Our study suggests that the use of miRNAs as biomarkers will provide tremendous opportunities for the development of point-of-care (POC) diagnostic tools to advance human health outcomes. To our knowledge, this study is the first to implement a TOF plasmonic biosensor for the detection of PCa miRNAs biomarkers. Furthermore, this work demonstrated that the TOF ssDNA-modified biosensor offers a highly selective receptor for the target miRNA detection for the early diagnosis of PCa directly from the patient’s serum. Despite the limitation of a small patient cohort for this study, future studies building upon this work are envisioned to enable high-throughput miRNA assays on unmodified human fluids through the advancement of a sensor platform to a fully integrated microfluidic chip with multichannels for ultrasensitive quantification of miRNAs. Therefore, fabricated TOF plasmonic biosensors may have potential use for noninvasive miRNA diagnostic purposes in a large range of human disorders.

Conclusions

The AuTNP-laminated TOF plasmonic biosensor was successfully demonstrated using chemically synthesized plasmonic AuTNPs coupled with TOF to be a highly selective and specific miRNA assay in noncancer and PCa patient serums. A panel of miRNAs was quantified in human serum with a LOD in the aM range and a good miRNA hybridization response time of 4 h. As a proof-of-concept, the panel of miRNAs was assayed directly from the unmodified serum of seven patients with PCa. The biosensor demonstrated high specificity (p-value of <0.0001, AUC = 1.0) toward detection of the panel of miRNAs for early-stage diagnosis of PCa. The high specificity of fabricated biosensors may significantly advance the biosensing field by providing a POC tool to perform early-stage diagnosis and prognosis of diseases using miRNA or other biomarkers.

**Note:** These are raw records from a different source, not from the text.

import Summits.BirchSwinnertonDyer.Rank1Residual.X4.KimTamagawaDefect
import Literature.NumberTheory.EllipticCurves.Kim2026.ShaLengthRankZeroKuriharaDivisibilityBound
import HarnessLib

/-!
# Kim's Conjecture 1.10, the `≥` half: the TAMAGAWA-DEFECT consumer — `ord_p #Ш ≤ ord_p #Ш_an`
# WITHOUT the `p ∤ ∏ c_ℓ` binder — and `BSD(E,p)` on X4 ∧ surj ∧ `r_an = 0` ∧ `p ≥ 5` from the
# printed conjecture ALONE (cell `b2b-bsdres`, team n1011, OWNERS row T-N10C, second file)

HONEST FRAMING (cell `b2b-bsdres`, run/shared/lean/b2b/bsd-rank1-residual/, verbatim in every
file): the goal of the cell is to DELETE the COMBINATION-SHAPED residual classes of the
Birch–Swinnerton-Dyer formula for ALL analytic-rank `≤ 1` elliptic curves over `ℚ` — "full BSD
formula for every rank `≤ 1` curve in class `C`" assembled STRICTLY from published theorems — so
that the rank-`≤ 1` remainder becomes exactly the CONSTRUCTION-SHAPED classes, which are TYPED
(missing-input `Prop`s), NOT attempted. This is not "finishing BSD". Team n1011 (RESIDUAL-MAP §I
N10 / N11), seat `b2b-bsdres-n1011-p12`, row T-N10C: research route on the CONSTRUCTION-SHAPED
class X4; labels UNCHANGED; nothing booked; NO Literature fact minted (theorems only, composing
PUBLISHED named facts of the tree — each an explicit hypothesis binder — with the typed conjecture
items of `X4/KimTamagawaDefect.lean`).

## What this file adds to `X4/KimTamagawaDefect.lean`

There (p249796) the `≤` half `KimTamagawaDefectLeAt W p f` (`∂^{(∞)}(δ̃) ≤ ord_p ∏ c_ℓ`) was shown to
give the LOWER half `Typed.MissingLowerBoundAt W p`, from the PUBLISHED ∃-form of Kim 2026 Thm. 1.9
(6) (`Kim2026.rankZero_le_padicValNat_sha_of_kuriharaNumber_ne_zero`, seat n1011-p11). The `≥` half
`KimTamagawaDefectGeAt W p f` (`ord_p ∏ c_ℓ ≤ ∂^{(∞)}(δ̃)`: EVERY Kurihara number at EVERY cyclic level
is divisible by `p^{ord_p ∏ c_ℓ}`) needs the ∀-form of clause (6) read with `∂^{(∞)}` over the CYCLIC
Kolyvagin levels — now in the tree as the PUBLISHED named fact
`Kim2026.rankZero_padicValNat_sha_add_le_of_forall_pow_dvd_kuriharaNumber_cyclicLevel` (seat
harvest-2, p250376; flag `Kim2026-(6)-cyclic-reading`: weaker than what Kim PROVES — his Kolyvagin
system lives on the primes with `T/(Fr_ℓ − 1)T` cyclic, Thm. 2.1 — and the cell referee's reading
ruling decides whether it or its literal-`𝒩_k` sibling p249436 is the statement of record) with its
proved `ℕ∞` bridge `Kim2026.rankZero_padicValNat_sha_add_le_of_le_kuriharaPartialInfty`
(`m ≤ ∂^{(∞)} ⟹ ord_p #Ш(p) + m ≤ ord_p(L(E,1)/Ω)`). Hence, in analytic rank `0` at `p ≥ 5` with
`ρ̄` onto and a CONDUCTOR-LEVEL modular parametrisation datum `D` with `p ∤ c_D`:

* `missingUpperBoundAt_of_kimTamagawaDefectGe` — the `≥` half gives `Typed.MissingUpperBoundAt W p`
  (`ord_p #Ш ≤ ord_p #Ш_an`) with NO `p ∤ ∏ c_ℓ` binder: this is what the TAM-DEFECT₂♭ rows of
  RESIDUAL-MAP N10 / N11 (`p ∣ ∏ c_ℓ`, slack `≥ 2`) lack — additive-p4's located residue, Büyükboduk's
  Question 1 — named as ONE half of ONE printed conjecture;
* `missingPPartAt_of_kimTamagawaDefect`, `bsdp_of_kimTamagawaDefect` — BOTH halves of the `p`-part
  from the whole conjecture `KimTamagawaDefectAt W p D.f` (its `≤` half through p249796's consumer);
* `X4.bsdp_of_kim2026Conjecture` — **on every X4 ∧ surj ∧ `r_an = 0` pair at `p ≥ 5` with a
  conductor-level Manin datum and the period transfer, `BSD(E,p)` follows from the PRINTED Conjecture
  1.10 (`kim2026_conjecture_1_10`) and PUBLISHED theorems alone** (the two Kim 2026 facts,
  Gross–Zagier–Kolyvagin, modularity): the kernel form of "N10∩X4∩surj at `p ≥ 5` — LOWER rows and
  TAM-DEFECT rows alike — IS Kim's Conjecture 1.10". NOT a class theorem: the conjecture is OPEN, and
  the Manin datum / period transfer are per-pair inputs (ARS / Cremona / additive-p2's degree lemmas).

`p = 3` is NOT touched (the facts carry `5 ≤ p`; rows T-a2 / T-a4 own the OPEN-labelled twins).

References: Kim 2026 [Kim2022StructureSelmer] Thm. 1.9 (6), §1.5.1–1.5.3, Conj. 1.10, Thm. 2.1;
Miller 2011 [Miller2011LMS] Def. 1.1; Büyükboduk, JNT 129 (2009) Question 1.
-/

noncomputable section

open scoped Classical MatrixGroups ModularForm

open CongruenceSubgroup WeierstrassCurve Literature.NumberTheory.EllipticCurves
  Literature.NumberTheory.EllipticCurves.ModularForms
  Literature.NumberTheory.EllipticCurves.Rank1Residual
  Literature.NumberTheory.EllipticCurves.Rank1Residual.Typed

namespace Summit.BirchSwinnertonDyer.Rank1Residual.X4

variable (W : WeierstrassCurve ℚ) [W.IsElliptic] [W.IsGloballyMinimal] (p : ℕ) [Fact p.Prime]

/-- **The UPPER half WITHOUT the Tamagawa binder, from the `≥` half of Kim's Conjecture 1.10** —
analytic rank `0`, `p ≥ 5`, `ρ̄_{E,p}` onto, a conductor-level modular parametrisation datum `D` with
`p ∤ c_D` and the period transfer, ANY reduction at `p`: `KimTamagawaDefectGeAt W p D.f` ⟹
`Typed.MissingUpperBoundAt W p` (`ord_p #Ш ≤ ord_p #Ш_an`). Inputs: the PUBLISHED ∀-form of Kim 2026
Thm. 1.9 (6) over cyclic levels (`hKim6`, harvest-2 p250376, through its `ℕ∞` bridge
`rankZero_padicValNat_sha_add_le_of_le_kuriharaPartialInfty` with `m = ord_p ∏ c_ℓ`),
Gross–Zagier–Kolyvagin `hGZK`, modularity `hmod`; torsion is prime to `p` because `ρ̄` is onto.
Reading: `ord_p #Ш(p) + ord_p ∏c ≤ ord_p(L(E,1)/Ω) = ord_p #Ш_an + ord_p ∏c`. This is the input the
TAM-DEFECT₂♭ rows (`p ∣ ∏ c_ℓ`) lack; NOT a class theorem (the hypothesis is the conjecture's half).
[cite: Kim2022StructureSelmer, Thm. 1.9 (6) and Conj. 1.10 (PDF p. 8), Thm. 2.1] [cite: Miller2011LMS, Def. 1.1] -/
theorem missingUpperBoundAt_of_kimTamagawaDefectGe
    (hKim6 : Kim2026.rankZero_padicValNat_sha_add_le_of_forall_pow_dvd_kuriharaNumber_cyclicLevel)
    (hGZK : rank_eq_analyticRank_of_analyticRank_le_one) (hmod : hasEntireLFunction_rat)
    (hp : 5 ≤ p) (hr : W.analyticRank = 0) (hsurj : W.HasSurjectiveModNGaloisRep p)
    {N : ℕ} [NeZero N] (D : ModularParametrizationData W N) (hN : W.conductorNorm ℤ = N)
    (hc : ¬ (p : ℤ) ∣ D.maninConstant)
    (hper : ∃ u : ℚ, ‖(u : ℚ_[p])‖ = 1 ∧ W.realPeriodRat = u * plusPeriod D.f)
    (hge : KimTamagawaDefectGeAt W p D.f) : MissingUpperBoundAt W p := by
  have hL : W.entireLFunction 1 ≠ 0 := (W.analyticRank_eq_zero_iff_holds (hmod W)).mp hr
  obtain ⟨hmw, hfin⟩ := hGZK W (by rw [hr]; exact zero_le_one)
  haveI : Finite W.sha := hfin
  have hmw0 : W.mordellWeilRank = 0 := by rw [hmw, hr]
  obtain ⟨q₀, hq₀, hle₀⟩ :=
    Kim2026.rankZero_padicValNat_sha_add_le_of_le_kuriharaPartialInfty hKim6 W p hp hsurj hL hfin D
      hc hper hN (padicValNat p W.tamagawaProduct) hge
  -- positivity of the BSD denominators
  have hΩpos : 0 < W.realPeriodRat := W.realPeriodRat_pos_holds
  have hΩ : (W.realPeriodRat : ℂ) ≠ 0 := by exact_mod_cast hΩpos.ne'
  have hc0 : 0 < W.tamagawaProduct := W.tamagawaProduct_pos'
  have ht0 : 0 < W.torsionOrder := W.torsionOrder_pos_holds
  have hq₀0 : q₀ ≠ 0 := by
    rintro rfl
    rw [Rat.cast_zero, div_eq_zero_iff] at hq₀
    exact hq₀.elim hL hΩ
  refine ⟨q₀ * (W.torsionOrder : ℚ) ^ 2 / (W.tamagawaProduct : ℚ), ?_, ?_⟩
  · -- `#Ш_an = (L(E,1)/Ω) · #tors² / ∏ c_ℓ` in analytic rank `0`
    have hcp : (W.tamagawaProduct : ℂ) ≠ 0 := by exact_mod_cast hc0.ne'
    have hLq : W.entireLFunction 1 = (q₀ : ℂ) * (W.realPeriodRat : ℂ) := by
      rw [← hq₀, div_mul_cancel₀ _ hΩ]
    rw [shaAn_def, leadingLCoeff_eq_of_analyticRank_eq_zero W hr,
      W.regulator_eq_one_of_rank_zero hmw0, hLq]
    push_cast
    field_simp
  · -- valuations: `ord_p #Ш = ord_p #Ш(p) ≤ ord_p q₀ − ord_p ∏c = ord_p(q₀·#tors²/∏c)`
    have ht : (W.torsionOrder : ℚ) ≠ 0 := by exact_mod_cast ht0.ne'
    have hcq : (W.tamagawaProduct : ℚ) ≠ 0 := by exact_mod_cast hc0.ne'
    have hsha : padicValNat p (Nat.card (AddCommGroup.primaryComponent W.sha p)) =
        padicValNat p W.shaOrder := by
      unfold WeierstrassCurve.shaOrder
      exact padicValNat_card_addPrimaryComponent p
    have htors0 : padicValNat p W.torsionOrder = 0 :=
      padicValNat_torsionOrder_eq_zero_of_irreducible W p
        (hasIrreducibleModPGaloisRep_of_hasSurjectiveModNGaloisRep W p hsurj)
    have hv : padicValRat p (q₀ * (W.torsionOrder : ℚ) ^ 2 / (W.tamagawaProduct : ℚ)) =
        padicValRat p q₀ + 2 * (padicValNat p W.torsionOrder : ℤ) -
          (padicValNat p W.tamagawaProduct : ℤ) := by
      rw [padicValRat.div (mul_ne_zero hq₀0 (pow_ne_zero 2 ht)) hcq,
        padicValRat.mul hq₀0 (pow_ne_zero 2 ht), pow_two, padicValRat.mul ht ht,
        padicValRat.of_nat, padicValRat.of_nat]
      ring
    rw [hv, htors0, ← hsha]
    simp only [Nat.cast_zero, mul_zero, add_zero]
    linarith

/-- **BOTH halves of the `p`-part from Kim's Conjecture 1.10 at the datum** — analytic rank `0`,
`p ≥ 5`, `ρ̄` onto, conductor-level datum `D` with `p ∤ c_D`, period transfer: the `≤` half gives the
LOWER half (p249796's `missingLowerBoundAt_of_kimTamagawaDefectLe`, PUBLISHED ∃-form `hKimk`), the
`≥` half the UPPER half (`missingUpperBoundAt_of_kimTamagawaDefectGe`, PUBLISHED ∀-form `hKim6`);
together `Typed.MissingPPartAt W p` — with NO Tamagawa and NO `#Ш_an`-unit binder. NOT a class theorem.
[cite: Kim2022StructureSelmer, Thm. 1.9 (6) and Conj. 1.10 (PDF p. 8)] [cite: Miller2011LMS, Def. 1.1] -/
theorem missingPPartAt_of_kimTamagawaDefect
    (hKimk : Kim2026.rankZero_le_padicValNat_sha_of_kuriharaNumber_ne_zero)
    (hKim6 : Kim2026.rankZero_padicValNat_sha_add_le_of_forall_pow_dvd_kuriharaNumber_cyclicLevel)
    (hGZK : rank_eq_analyticRank_of_analyticRank_le_one) (hmod : hasEntireLFunction_rat)
    (hp : 5 ≤ p) (hr : W.analyticRank = 0) (hsurj : W.HasSurjectiveModNGaloisRep p)
    {N : ℕ} [NeZero N] (D : ModularParametrizationData W N) (hN : W.conductorNorm ℤ = N)
    (hc : ¬ (p : ℤ) ∣ D.maninConstant)
    (hper : ∃ u : ℚ, ‖(u : ℚ_[p])‖ = 1 ∧ W.realPeriodRat = u * plusPeriod D.f)
    (hconj : KimTamagawaDefectAt W p D.f) : MissingPPartAt W p :=
  missingPPartAt_of_lower_of_upper W p
    (missingLowerBoundAt_of_kimTamagawaDefectLe W p hKimk hGZK hmod hp hr hsurj D hc hper
      ((kimTamagawaDefectAt_iff W p D.f).mp hconj).1)
    (missingUpperBoundAt_of_kimTamagawaDefectGe W p hKim6 hGZK hmod hp hr hsurj D hN hc hper
      ((kimTamagawaDefectAt_iff W p D.f).mp hconj).2)

/-- **`BSD(E,p)` in analytic rank `0` at `p ≥ 5` from Kim's Conjecture 1.10 at the datum** (plus the
two PUBLISHED Kim 2026 facts, Gross–Zagier–Kolyvagin and modularity).
[cite: Kim2022StructureSelmer, Conj. 1.10 (PDF p. 8)] [cite: Miller2011LMS, §1 and Def. 1.1] -/
theorem bsdp_of_kimTamagawaDefect
    (hKimk : Kim2026.rankZero_le_padicValNat_sha_of_kuriharaNumber_ne_zero)
    (hKim6 : Kim2026.rankZero_padicValNat_sha_add_le_of_forall_pow_dvd_kuriharaNumber_cyclicLevel)
    (hGZK : rank_eq_analyticRank_of_analyticRank_le_one) (hmod : hasEntireLFunction_rat)
    (hp : 5 ≤ p) (hr : W.analyticRank = 0) (hsurj : W.HasSurjectiveModNGaloisRep p)
    {N : ℕ} [NeZero N] (D : ModularParametrizationData W N) (hN : W.conductorNorm ℤ = N)
    (hc : ¬ (p : ℤ) ∣ D.maninConstant)
    (hper : ∃ u : ℚ, ‖(u : ℚ_[p])‖ = 1 ∧ W.realPeriodRat = u * plusPeriod D.f)
    (hconj : KimTamagawaDefectAt W p D.f) : BSDp W p :=
  bsdp_of_missingPPartAt W p hGZK (by rw [hr]; exact zero_le_one)
    (missingPPartAt_of_kimTamagawaDefect W p hKimk hKim6 hGZK hmod hp hr hsurj D hN hc hper hconj)

/-- **X4 ∧ surj ∧ `r_an = 0` at `p ≥ 5`: `BSD(E,p)` from the PRINTED Conjecture 1.10 and PUBLISHED
theorems alone** — on every such pair with a conductor-level modular parametrisation datum `D`,
`p ∤ c_D`, and the period transfer (LOWER rows, TAM-DEFECT rows and unit rows alike; no `p ∤ ∏ c_ℓ`,
no `#Ш_an`-unit, no certificate). The kernel form of "the residue of RESIDUAL-MAP N10 ∩ X4 ∩ surj at
`p ≥ 5` IS Kim's Conjecture 1.10" (additive-p4's V29 `x4SharpUnitFree_iff_kimTamagawaDefect_of_kimShaLength`
states the converse direction granted clause (6) in BSD currency). NOT a class theorem: the
conjecture is OPEN; X4 stays CONSTRUCTION-SHAPED.
[cite: Kim2022StructureSelmer, Conj. 1.10 and Thm. 1.9 (6) (PDF p. 8)] [cite: Miller2011LMS, §1 and Def. 1.1] -/
theorem bsdp_of_kim2026Conjecture
    (hconj : kim2026_conjecture_1_10)
    (hKimk : Kim2026.rankZero_le_padicValNat_sha_of_kuriharaNumber_ne_zero)
    (hKim6 : Kim2026.rankZero_padicValNat_sha_add_le_of_forall_pow_dvd_kuriharaNumber_cyclicLevel)
    (hGZK : rank_eq_analyticRank_of_analyticRank_le_one) (hmod : hasEntireLFunction_rat)
    (hp : 5 ≤ p) (hr : W.analyticRank = 0) (_hX : ClassX4 W p) (hsurj : Surj W p)
    {N : ℕ} [NeZero N] (D : ModularParametrizationData W N) (hN : W.conductorNorm ℤ = N)
    (hc : ¬ (p : ℤ) ∣ D.maninConstant)
    (hper : ∃ u : ℚ, ‖(u : ℚ_[p])‖ = 1 ∧ W.realPeriodRat = u * plusPeriod D.f) : BSDp W p :=
  bsdp_of_kimTamagawaDefect W p hKimk hKim6 hGZK hmod hp hr hsurj D hN hc hper
    (hconj W p hp hsurj D hc hper)

/-- **The residue equivalence at the datum, rank `0`, `p ≥ 5`**: granted the two PUBLISHED Kim 2026
facts, GZK and modularity, on a pair with `ρ̄` onto and a conductor-level datum (`p ∤ c_D`, period
transfer), Kim's Conjecture 1.10 at the datum IMPLIES `Typed.MissingPPartAt W p`; the converse
(`MissingPPartAt ⟹ KimTamagawaDefectAt`, i.e. BSD forces `∂^{(∞)} = ord_p ∏c`) needs clause (6) as an
EQUALITY with `∂^{(∞)}` (cc-typer-1's `X4.KimShaLengthRankZeroAt`) and is additive-p4's V29 — not
repeated here. [cite: Kim2022StructureSelmer, Conj. 1.10 and Thm. 1.9 (6) (PDF p. 8)] -/
theorem missingPPartAt_of_kim2026Conjecture
    (hconj : kim2026_conjecture_1_10)
    (hKimk : Kim2026.rankZero_le_padicValNat_sha_of_kuriharaNumber_ne_zero)
    (hKim6 : Kim2026.rankZero_padicValNat_sha_add_le_of_forall_pow_dvd_kuriharaNumber_cyclicLevel)
    (hGZK : rank_eq_analyticRank_of_analyticRank_le_one) (hmod : hasEntireLFunction_rat)
    (hp : 5 ≤ p) (hr : W.analyticRank = 0) (hsurj : W.HasSurjectiveModNGaloisRep p)
    {N : ℕ} [NeZero N] (D : ModularParametrizationData W N) (hN : W.conductorNorm ℤ = N)
    (hc : ¬ (p : ℤ) ∣ D.maninConstant)
    (hper : ∃ u : ℚ, ‖(u : ℚ_[p])‖ = 1 ∧ W.realPeriodRat = u * plusPeriod D.f) :
    MissingPPartAt W p :=
  missingPPartAt_of_kimTamagawaDefect W p hKimk hKim6 hGZK hmod hp hr hsurj D hN hc hper
    (hconj W p hp hsurj D hc hper)

end Summit.BirchSwinnertonDyer.Rank1Residual.X4

end
import Literature.AlgebraicGeometry.Hu2025.Statements.S05ThetaBlowups.R106cThetaBlowups
import Literature.AlgebraicGeometry.Hu2025.Proofs.S05ThetaBlowups.Charts
/-!
# Hu 2025 §5.2 Prop. 5.11 — KERNEL DISCHARGE on the typed carrier (row 106c): the chart-variable bookkeeping of the ϑ-blow-ups

M-HU PREP by res-type-023 (gen 8), 2026-08-27 — FILED by res-type-055 (gen 9) as PARTITION-HU §3b HELPER for the row-106 owner res-type-023 (author of record; res-plan-2 IDLE POOL DEAL #4b 2026-08-27T08:54:38Z; helper TAKING 08:56:19Z, no objection) from the owner's deposited copy of record HOME/plan/tools/res-type-023/hu/file/Prop511.lean sha16 dca6827bed52f14a, UNCHANGED except this filing note; S files R106aCharts = p513406 · R106bThetaFrame = p516097 · R106cThetaBlowups = p518536; Proofs/Charts = p514775 (target `Literature/AlgebraicGeometry/Hu2025/Proofs/S05ThetaBlowups/Prop511.lean`,
kind proof, after rows 106a–c land). Theorems about OUR carriers (`ChartSeq.strictTransform` along the word `Φ.seq c 0 k` on the fixed
index type `𝕀⋆ ⊔ Λ⋆`); nothing of [Hu25] is asserted. AI work, weaker than expert review.

Proved here, for EVERY frame `Φ`, ring `R`, word `c`, level `k`:
* single step / word: the strict transform of a coordinate hyperplane `(x_y)` is `(x_y)` unless some step of the word has `y` as its
  exceptional index, in which case it is the unit ideal (`ChartSeq.strictTransform_span_X_of_forall_ne / _of_exists_eq`);
* Prop. 5.11 bullets (1) (2) (4) (5) (8) AS TYPED, unconditionally (`prop5_11_b1/b2/b4/b5/b8`);
* bullets (6) (7) and the «unique label» clause (iii) under the standing facts `Function.Injective Φ.ult` (u_k distinct, C36L120) and
  `lead k = some r → blk r = k` ((4.1) C21L24–L30) — conjuncts (i)/(iv) of `ThetaFrame.IsStandard`; hence `Prop5_11_labels_holds :
  Prop5_11_labels Φ R` AS TYPED (v3 of row 106c states the Prop under `Φ.IsStandard`; WITHOUT the standing facts clause (iii) fails on
  degenerate frames — kernel witness `toyDegenerate_labels_clash` in `Prop511L`).
Bullet (3) (`D_{ϑ[k],L_F} ∩ 𝔙 = (L_{𝔙,F})`) needs in addition the unit signs `sgn(s) = ±1` ((v) of `IsStandard` v3); see `Prop511L.proofs.draft.lean`,
which assembles `Prop5_11_holds : Prop5_11 Φ R` (all eight bullets).
-/
/-!
# Tail sums `Σ_{A < n ≤ W, (n,q)=1} μ(n)/n` and `Σ μ(n) log n / n`, uniformly in `q`

Topic `Literature/NumberTheory/Sieve`.  PROVED consequences of the Siegel–Walfisz theorem for `μ`
(`Literature.NumberTheory.LFunctions.SiegelWalfiszMoebius_holds`) through the tree's coprime form
`SiegelWalfiszMoebius.sum_coprime_progression_le` (`MoebiusCoprimeProgressions.lean`): for every
`B ≥ 0` there is `C` such that for all `q ≥ 1` and `2 ≤ A ≤ W`,

* `abs_sum_coprime_moebius_le_logPow` — `|Σ_{n ≤ y, (n,q)=1} μ(n)| ≤ C 4^{ω(q)} y (log y)^{−B}`
  (`y ≥ 2`; the case `k = 1` of the progression form);
* `abs_sum_Ioc_coprime_moebius_div_le` — `|Σ_{A < n ≤ W, (n,q)=1} μ(n)/n| ≤ C 4^{ω(q)} (log A)^{−B}`;
* `abs_sum_Ioc_coprime_moebius_mul_log_div_le` —
  `|Σ_{A < n ≤ W, (n,q)=1} μ(n) log n / n| ≤ C 4^{ω(q)} (log A)^{−B}`;
* `sum_four_pow_card_primeFactors_div_le` — `Σ_{d ≤ Q} 4^{ω(d)}/d ≤ (1 + log Q)⁴`, the companion
  bound that sums the factor `4^{ω(q)}` over the modulus.

Method: Abel summation (Mathlib's `sum_mul_eq_sub_sub_integral_mul`) with `f(t) = 1/t`,
resp. `f(t) = log t / t`, against `M_q(t) = Σ_{n ≤ t, (n,q)=1} μ(n) ≪ 4^{ω(q)} t (log t)^{−B−3}`;
the boundary terms are `≪ (log A)^{−B}` and the integral is dominated by
`4^{ω(q)} (log A)^{−B} ∫_A^W dt/(t log² t) = 4^{ω(q)} (log A)^{−B} (1/log A − 1/log W)`.
These are the standard inputs for the convergence, with a rate, of singular-series-type sums
`Σ_d μ(d) c(d) log d / d` with coefficients depending on `gcd(d, k)`.

## References

* H. L. Montgomery, R. C. Vaughan, *Multiplicative Number Theory I*, CUP 2007, §11.3 (Siegel–Walfisz
  for `μ`), §6.2 (partial summation of `μ(n)/n`). [folklore]
-/

noncomputable section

The flexibility of this experimental setup has the potential to enable a wide range of POC applications for early disease diagnosis using miRNA-based biosensors as a promising noninvasive tool to diagnose PCa, where higher values on oncogenic and lower values of tumor suppressor miRNAs are significantly correlating with the presence of high-risk and metastatic disease. Although the panel of miRNAs was assayed using the fabricated biosensor to demonstrate proof-of-concept early-stage PCa diagnosis toward improved health outcomes and patient survival rates, a larger cohort of PCa patients will need to be analyzed using this biosensor platform for biomarker validation.